= ACTIVITY =
If a line below contains the string "idele", copy it out.

= PROVIDED ENTRIES =
========
import Literature.NumberTheory.GaloisRepresentations.LAdicCharacterIdelicValuesProofs
import Literature.NumberTheory.GaloisRepresentations.LAdicCharacterIdelicProofs
import Literature.NumberTheory.GaloisRepresentations.LocalKroneckerWeberInertiaProofs
import Literature.NumberTheory.GaloisRepresentations.CyclotomicCharacterFrobeniusProofs
import Literature.NumberTheory.GaloisRepresentations.OrdinaryGaloisRep
import Literature.NumberTheory.GaloisRepresentations.ModNCyclotomicCharacter
import HarnessLib

/-!
# The twisted determinant `(det ρ · ε^{1-k})^m` of an ordinary `ρ` and Serre's product formula

For `ρ : Γ_K → GL₂(ℚ̄_p)` and `k, m`, the continuous character
`ψ = twistedDetPow p ρ k m : σ ↦ det ρ(σ)^m · ε(σ)^{-(k-1)m}` (`ε` the `p`-adic cyclotomic
character) is TRIVIAL on the inertia at every `v ∣ p` at which `ρ` is ordinary of weight `k` with
exponent `m` (`IsOrdinaryOfWeightAt`: `ρ|_{I_v} ≅ (θ₁ ∗; 0 θ₂)`, `θ₁^m = ε^{(k-1)m}`, `θ₂^m = 1`),
unramified wherever `ρ` is away from `p`, and takes the value `det ρ(Frob_w)^m q_w^{-(k-1)m}` at an
arithmetic Frobenius (`ε(Frob_w) = q_w`).

**Finite order in disguise** (`exists_pow_prod_frobValue_pow_eq_one`).  For ANY continuous
`ψ : Γ_K → ℚ̄_pˣ` unramified outside a finite set `S` of places NOT above `p`, the tree's global
class field theory (`FramedGaloisRep.exists_idelicCharacter`: the idele class character `Ψ` of
`ψ`, Tate VII §5; `IdelicCharacter.exists_pow_prod_map_localUnits_eq`: Serre's product formula,
*Abelian ℓ-adic representations* III §2.3) gives `N ≥ 1` with
`(∏_{w ∈ T} ψ(Frob_w)^{ord_w u})^N = 1` for every `u ∈ Kˣ` that is a unit at `S` and every finite
`T ⊇ supp(u) ∖ S` disjoint from `S` — i.e. `ψ` has finite order on the subgroup generated by the
Frobenius elements of principal ideals prime to `S`, which is all the diamond-weight computation
needs (no finiteness of the class group is invoked).

## References

* J.-P. Serre, *Abelian ℓ-adic representations and elliptic curves* (1968), Ch. III §2.3 (locally
  algebraic characters; the product formula over the `S`-units). [SerreAbelianLadic1968]
* C. M. Skinner, A. J. Wiles, Publ. Math. IHÉS 89 (1999), §1 (ordinary: `det ρ = ψ ε^{k-1}`,
  `ψ` of finite order). [SkinnerWiles1999]
-/

open Literature.NumberTheory.GaloisRepresentations
open NumberField IsDedekindDomain Field Polynomial

namespace Literature.NumberTheory.GaloisRepresentations

noncomputable section

variable {K : Type} [Field K] (p : ℕ) [Fact p.Prime]

/-! ### The cyclotomic character with `ℚ̄_p`-coefficients and the twisted determinant -/

/-- `algebraMap ℤ_p ℚ̄_p` is continuous. [folklore] -/
theorem continuous_algebraMap_padicInt_padicAlgCl : Continuous (algebraMap ℤ_[p] (PadicAlgCl p)) := by
  have h : (algebraMap ℤ_[p] (PadicAlgCl p) : ℤ_[p] → PadicAlgCl p) =
      (algebraMap ℚ_[p] (PadicAlgCl p)) ∘ ((↑) : ℤ_[p] → ℚ_[p]) :=
    funext fun x => IsScalarTower.algebraMap_apply ℤ_[p] ℚ_[p] (PadicAlgCl p) x
  rw [h]
  exact (continuous_algebraMap ℚ_[p] (PadicAlgCl p)).comp continuous_subtype_val

variable (K) in
/-- The `p`-adic cyclotomic character with values in `ℚ̄_pˣ`. [folklore] -/
def cyclotomicPadicAlgCl : absoluteGaloisGroup K →ₜ* (PadicAlgCl p)ˣ :=
  ContinuousMonoidHom.comp
    ⟨Units.map (algebraMap ℤ_[p] (PadicAlgCl p) : ℤ_[p] →* PadicAlgCl p),
      Continuous.units_map _ (continuous_algebraMap_padicInt_padicAlgCl p)⟩
    (GaloisRep.cyclotomicCharacter K p)

/-- Values of `cyclotomicPadicAlgCl`. [folklore] -/
theorem coe_cyclotomicPadicAlgCl_apply (σ : absoluteGaloisGroup K) :
    ((cyclotomicPadicAlgCl K p σ : (PadicAlgCl p)ˣ) : PadicAlgCl p) =
      algebraMap ℚ_[p] (PadicAlgCl p) (((GaloisRep.cyclotomicCharacter K p σ : ℤ_[p]ˣ) : ℤ_[p]) : ℚ_[p]) :=
  IsScalarTower.algebraMap_apply ℤ_[p] ℚ_[p] (PadicAlgCl p) _

/-- **The twisted determinant** `ψ(σ) = det ρ(σ)^m · ε(σ)^{-(k-1)m}` of a rank-two `ρ`, a continuous
character `Γ_K → ℚ̄_pˣ` (`= (det ρ · ε^{1-k})^m`). [folklore] -/
def twistedDetPow (ρ : FramedGaloisRep K (PadicAlgCl p) 2) (k m : ℕ) :
    absoluteGaloisGroup K →ₜ* (PadicAlgCl p)ˣ where
  toFun σ := FramedRep.det ρ σ ^ m * (cyclotomicPadicAlgCl K p σ ^ ((k - 1) * m))⁻¹
  map_one' := by simp
  map_mul' σ τ := by
    simp only [map_mul, mul_pow, mul_inv]
    exact mul_mul_mul_comm _ _ _ _
  continuous_toFun :=
    (((FramedRep.det ρ).continuous).pow m).mul (((cyclotomicPadicAlgCl K p).continuous.pow _).inv)

/-- Unfolding `twistedDetPow`. [folklore] -/
theorem twistedDetPow_apply (ρ : FramedGaloisRep K (PadicAlgCl p) 2) (k m : ℕ) (σ : absoluteGaloisGroup K) :
    twistedDetPow p ρ k m σ = FramedRep.det ρ σ ^ m * (cyclotomicPadicAlgCl K p σ ^ ((k - 1) * m))⁻¹ :=
  rfl

/-- `ofCharacter ψ σ = 1 ↔ ψ σ = 1` (rank-one framed representation of a character, the tree's
`FramedRep.ofCharacter`). [folklore] -/
theorem ofCharacter_apply_eq_one_iff (ψ : absoluteGaloisGroup K →ₜ* (PadicAlgCl p)ˣ) (σ : absoluteGaloisGroup K) :
    FramedRep.ofCharacter ψ σ = 1 ↔ ψ σ = 1 := by
  constructor
  · intro h
    have := congrArg (fun M : GL (Fin 1) (PadicAlgCl p) => (M : Matrix (Fin 1) (Fin 1) (PadicAlgCl p)) 0 0) h
    simp only [FramedRep.ofCharacter_apply_coe, Units.val_one, Matrix.one_apply_eq] at this
    exact Units.ext this
  · intro h
    change FramedRep.unitsContinuousMulEquivOfUnique (Fin 1) (PadicAlgCl p) (ψ σ) = 1
    rw [h, map_one]

/-! ### Ordinarity kills the twisted determinant on inertia above `p` -/

variable [NumberField K]

/-- **On the inertia at an ordinary place the twisted determinant is trivial**: if `ρ` is ordinary
of weight `k` with exponent `m` at `v` (`ρ|_{I_v} ≅ (θ₁ ∗; 0 θ₂)`, `θ₁^m = ε^{(k-1)m}`, `θ₂^m = 1`),
then `det ρ(σ)^m = ε(σ)^{(k-1)m}` for `σ ∈ I_{K_v}`. [folklore] -/
theorem twistedDetPow_eq_one_of_mem_absInertia {ρ : FramedGaloisRep K (PadicAlgCl p) 2}
    {v : HeightOneSpectrum (𝓞 K)} {k m : ℕ} (hord : ρ.IsOrdinaryOfWeightAt p v k m)
    {σ : absoluteGaloisGroup (v.adicCompletion K)} (hσ : σ ∈ absInertia (v.adicCompletion K)) :
    twistedDetPow p ρ k m (absGaloisRestrict K (v.adicCompletion K) σ) = 1 := by
  obtain ⟨Q, hQ⟩ := (FramedGaloisRep.isOrdinaryOfWeightAt_iff_padicAlgCl p ρ v k m).1 hord
  obtain ⟨h11, h00⟩ := (hQ σ).2 hσ
  have h10 := (hQ σ).1
  haveI : NeZero (p : K) := ⟨Nat.cast_ne_zero.mpr (Fact.out : p.Prime).ne_zero⟩
  set c : PadicAlgCl p := algebraMap ℚ_[p] (PadicAlgCl p)
    (((GaloisRep.cyclotomicCharacter (v.adicCompletion K) p σ : ℤ_[p]ˣ) : ℤ_[p]) : ℚ_[p]) with hc
  have hc0 : c ≠ 0 := by
    rw [hc, map_ne_zero_iff _ (algebraMap ℚ_[p] (PadicAlgCl p)).injective, PadicInt.coe_ne_zero]
    exact Units.ne_zero _
  have hdet : ((FramedRep.det ρ (absGaloisRestrict K (v.adicCompletion K) σ) : (PadicAlgCl p)ˣ) :
      PadicAlgCl p) ^ m = c ^ ((k - 1) * m) := by
    rw [FramedRep.det_apply, Matrix.GeneralLinearGroup.val_det_apply]
    change ((ρ.toLocal v σ : GL (Fin 2) (PadicAlgCl p)) : Matrix (Fin 2) (Fin 2) (PadicAlgCl p)).det ^ m = _
    have hconj : ((ρ.toLocal v σ : GL (Fin 2) (PadicAlgCl p)) : Matrix (Fin 2) (Fin 2) (PadicAlgCl p)).det =
        ((Q⁻¹ * ρ.toLocal v σ * Q : GL (Fin 2) (PadicAlgCl p)) : Matrix (Fin 2) (Fin 2) (PadicAlgCl p)).det := by
      rw [Units.val_mul, Units.val_mul, Matrix.det_units_conj']
    rw [hconj, Matrix.det_fin_two, h10, mul_zero, sub_zero, mul_pow, h00, h11, mul_one]
  have hcyc : ((cyclotomicPadicAlgCl K p (absGaloisRestrict K (v.adicCompletion K) σ) : (PadicAlgCl p)ˣ) :
      PadicAlgCl p) = c := by
    rw [coe_cyclotomicPadicAlgCl_apply, cyclotomicCharacter_absGaloisRestrict]
  apply Units.ext
  rw [twistedDetPow_apply, Units.val_mul, Units.val_pow_eq_pow_val, hdet, Units.val_inv_eq_inv_val,
    Units.val_pow_eq_pow_val, hcyc, Units.val_one, mul_inv_cancel₀ (pow_ne_zero _ hc0)]

/-- **The twisted determinant of an ordinary `ρ` is unramified at the ordinary places above `p`**
(local–global compatibility of unramifiedness, `GaloisRep.isUnramifiedAt_iff_toLocal_holds`).
[folklore] -/
theorem isUnramifiedAt_twistedDetPow_of_isOrdinaryOfWeightAt {ρ : FramedGaloisRep K (PadicAlgCl p) 2}
    {v : HeightOneSpectrum (𝓞 K)} {k m : ℕ} (hord : ρ.IsOrdinaryOfWeightAt p v k m) :
    FramedGaloisRep.IsUnramifiedAt v (FramedRep.ofCharacter (twistedDetPow p ρ k m)) := by
  rw [← FramedGaloisRep.isUnramifiedAt_toGaloisRep_iff]
  refine (GaloisRep.isUnramifiedAt_iff_toLocal_holds v _).mpr fun τ hτ => ?_
  rw [GaloisRep.toLocal_apply]
  exact (FramedRep.toContinuousRep_apply_eq_one_iff _ _).mpr
    ((ofCharacter_apply_eq_one_iff p _ _).2 (twistedDetPow_eq_one_of_mem_absInertia p hord hτ))

/-- Away from `p`, the twisted determinant is unramified wherever `ρ` is (the cyclotomic character
being unramified away from `p`). [folklore] -/
theorem isUnramifiedAt_twistedDetPow_of_isUnramifiedAt {ρ : FramedGaloisRep K (PadicAlgCl p) 2}
    {w : HeightOneSpectrum (𝓞 K)} (hw : (p : 𝓞 K) ∉ w.asIdeal) (hρ : ρ.IsUnramifiedAt w) (k m : ℕ) :
    FramedGaloisRep.IsUnramifiedAt w (FramedRep.ofCharacter (twistedDetPow p ρ k m)) := by
  intro 𝔓 h𝔓 σ hσ
  rw [ofCharacter_apply_eq_one_iff]
  have h1 : ρ σ = 1 := hρ 𝔓 h𝔓 σ hσ
  have h2 : GaloisRep.cyclotomicCharacter K p σ = 1 := by
    have h := FramedGaloisRep.det_cyclotomic_apply K p σ
    rw [FramedRep.det_apply, FramedGaloisRep.isUnramifiedAt_cyclotomic_holds K p hw 𝔓 h𝔓 σ hσ, map_one] at h
    exact h.symm
  apply Units.ext
  rw [twistedDetPow_apply, Units.val_mul, Units.val_pow_eq_pow_val, Units.val_inv_eq_inv_val,
    Units.val_pow_eq_pow_val, coe_cyclotomicPadicAlgCl_apply, h2, FramedRep.det_apply, h1, map_one]
  simp

/-- **The twisted determinant at an arithmetic Frobenius**: `ψ(Frob_w) = det ρ(Frob_w)^m · q_w^{-(k-1)m}`
for `w ∤ p` (`ε(Frob_w) = q_w`). [folklore] -/
theorem coe_twistedDetPow_apply_of_isArithFrobAt (ρ : FramedGaloisRep K (PadicAlgCl p) 2) (k m : ℕ)
    {w : HeightOneSpectrum (𝓞 K)} (hw : (p : 𝓞 K) ∉ w.asIdeal) {𝔓 : Ideal (absIntegers (𝓞 K) K)}
    (h𝔓 : 𝔓 ∈ w.primesAbove) {σ : absoluteGaloisGroup K} (hσ : IsArithFrobAt (𝓞 K) σ 𝔓) :
    ((twistedDetPow p ρ k m σ : (PadicAlgCl p)ˣ) : PadicAlgCl p) =
      (ρ σ).val.det ^ m * ((w.residueCard : PadicAlgCl p) ^ ((k - 1) * m))⁻¹ := by
  have hc : ((cyclotomicPadicAlgCl K p σ : (PadicAlgCl p)ˣ) : PadicAlgCl p) = w.residueCard := by
    rw [coe_cyclotomicPadicAlgCl_apply, GaloisRep.cyclotomicCharacter_apply_of_isArithFrobAt hw h𝔓 hσ]
    simp
  rw [twistedDetPow_apply, Units.val_mul, Units.val_pow_eq_pow_val, Units.val_inv_eq_inv_val,
    Units.val_pow_eq_pow_val, hc, FramedRep.det_apply, Matrix.GeneralLinearGroup.val_det_apply]

/-! ### Serre's product formula: finite order on principal Frobenius products -/

/-- **Finite order in disguise.** For a continuous `ψ : Γ_K → ℚ̄_pˣ` unramified outside a finite set
`S` of places none of which lies above `p`, there is `N ≥ 1` such that for every `u ∈ Kˣ` which is a
unit at `S`, every finite `T` disjoint from `S` outside which (and `S`) `u` is a unit, with
`|u|_w = |ϖ_w|^{e_w}` on `T`, and every family `f_w` of FROBENIUS VALUES of `ψ` on `T`:
`(∏_{w ∈ T} f_w^{e_w})^N = 1`.  (The idele class character `Ψ` of `ψ` kills `Kˣ`, the archimedean
squares, the local units off `S`, and a power of the local units at `S`; global class field theory
as proved in the tree.) [cite: SerreAbelianLadic1968, Ch. III §2.3] -/
theorem exists_pow_prod_frobValue_pow_eq_one [DecidableEq (HeightOneSpectrum (𝓞 K))]
    (ψ : absoluteGaloisGroup K →ₜ* (PadicAlgCl p)ˣ)
    (S : Finset (HeightOneSpectrum (𝓞 K))) (hS : ∀ v ∉ S, FramedGaloisRep.IsUnramifiedAt v (FramedRep.ofCharacter ψ))
    (hSp : ∀ v ∈ S, (p : 𝓞 K) ∉ v.asIdeal) :
    ∃ N : ℕ, 0 < N ∧ ∀ (u : Kˣ) (T : Finset (HeightOneSpectrum (𝓞 K))) (e : HeightOneSpectrum (𝓞 K) → ℕ)
      (f : HeightOneSpectrum (𝓞 K) → (PadicAlgCl p)ˣ),
      (∀ v ∈ S, v.valuation K (u : K) = 1) → Disjoint S T → (∀ v ∉ S ∪ T, v.valuation K (u : K) = 1) →
      (∀ w ∈ T, Valued.v (algebraMap K (w.adicCompletion K) (u : K)) = WithZero.exp (-(e w : ℤ))) →
      (∀ w ∈ T, ∀ 𝔓 ∈ w.primesAbove, ∀ σ : absoluteGaloisGroup K, IsArithFrobAt (𝓞 K) σ 𝔓 → ψ σ = f w) →
      (∏ w ∈ T, f w ^ e w) ^ N = 1 := by
  classical
  obtain ⟨Ψ, hK, hΨ⟩ := FramedGaloisRep.exists_idelicCharacter (FramedRep.ofCharacter ψ)
  obtain ⟨N, hN, hmain⟩ := IdelicCharacter.exists_pow_prod_map_localUnits_eq Ψ hK S
    (fun v hv u => (hΨ v (hS v hv)).1 u)
  refine ⟨N, hN, fun u T e f hSu hdisj hout hval hfrob => ?_⟩
  have key := hmain u (fun v hv _ => hSu v hv) T hdisj hout
  have hempty : S.filter (fun v => (p : 𝓞 K) ∈ v.asIdeal) = ∅ :=
    Finset.filter_false_of_mem fun v hv => hSp v hv
  rw [hempty, Finset.prod_empty, one_pow, one_mul] at key
  have hfac : ∀ w ∈ T, Ψ (localUnits w (globalToLocalUnits w u)) = f w ^ e w := by
    intro w hwT
    have hwS : w ∉ S := fun h => Finset.disjoint_left.1 hdisj h hwT
    obtain ⟨hunits, hfrobΨ⟩ := hΨ w (hS w hwS)
    obtain ⟨π, hπ⟩ := w.valuation_exists_uniformizer K
    have hπv : Valued.v (algebraMap K (w.adicCompletion K) π) = WithZero.exp (-1 : ℤ) :=
      (HeightOneSpectrum.valuedAdicCompletion_eq_valuation' w π).trans hπ
    have hπ0 : algebraMap K (w.adicCompletion K) π ≠ 0 := fun h => by
      rw [h, map_zero] at hπv; exact WithZero.coe_ne_zero hπv.symm
    set ϖ : (w.adicCompletion K)ˣ := Units.mk0 _ hπ0 with hϖdef
    have hϖ : Valued.v (ϖ : w.adicCompletion K) = WithZero.exp (-1 : ℤ) := by rw [hϖdef, Units.val_mk0]; exact hπv
    rw [IdelicCharacter.map_localUnits_eq_zpow_of_valued Ψ hunits hϖ (globalToLocalUnits w u) (m := (e w : ℤ))
      (by rw [val_globalToLocalUnits]; exact hval w hwT), zpow_natCast]
    congr 1
    obtain ⟨𝔓, h𝔓⟩ := HeightOneSpectrum.primesAbove_nonempty w
    obtain ⟨σ, hσ⟩ := HeightOneSpectrum.exists_isArithFrobAt_of_mem_primesAbove_holds h𝔓
    have hcp := hfrobΨ ϖ hϖ 𝔓 h𝔓 σ hσ
    rw [FramedRep.charpoly_ofCharacter, hfrob w hwT 𝔓 h𝔓 σ hσ, sub_right_inj] at hcp
    exact (Units.ext (C_injective hcp)).symm
  rw [Finset.prod_congr rfl hfac] at key
  exact key

end

end Literature.NumberTheory.GaloisRepresentations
========
= EXPECTED OUTPUT =
class field theory (`FramedGaloisRep.exists_idelicCharacter`: the idele class character `Ψ` of
`(∏_{w ∈ T} f_w^{e_w})^N = 1`.  (The idele class character `Ψ` of `ψ` kills `Kˣ`, the archimedean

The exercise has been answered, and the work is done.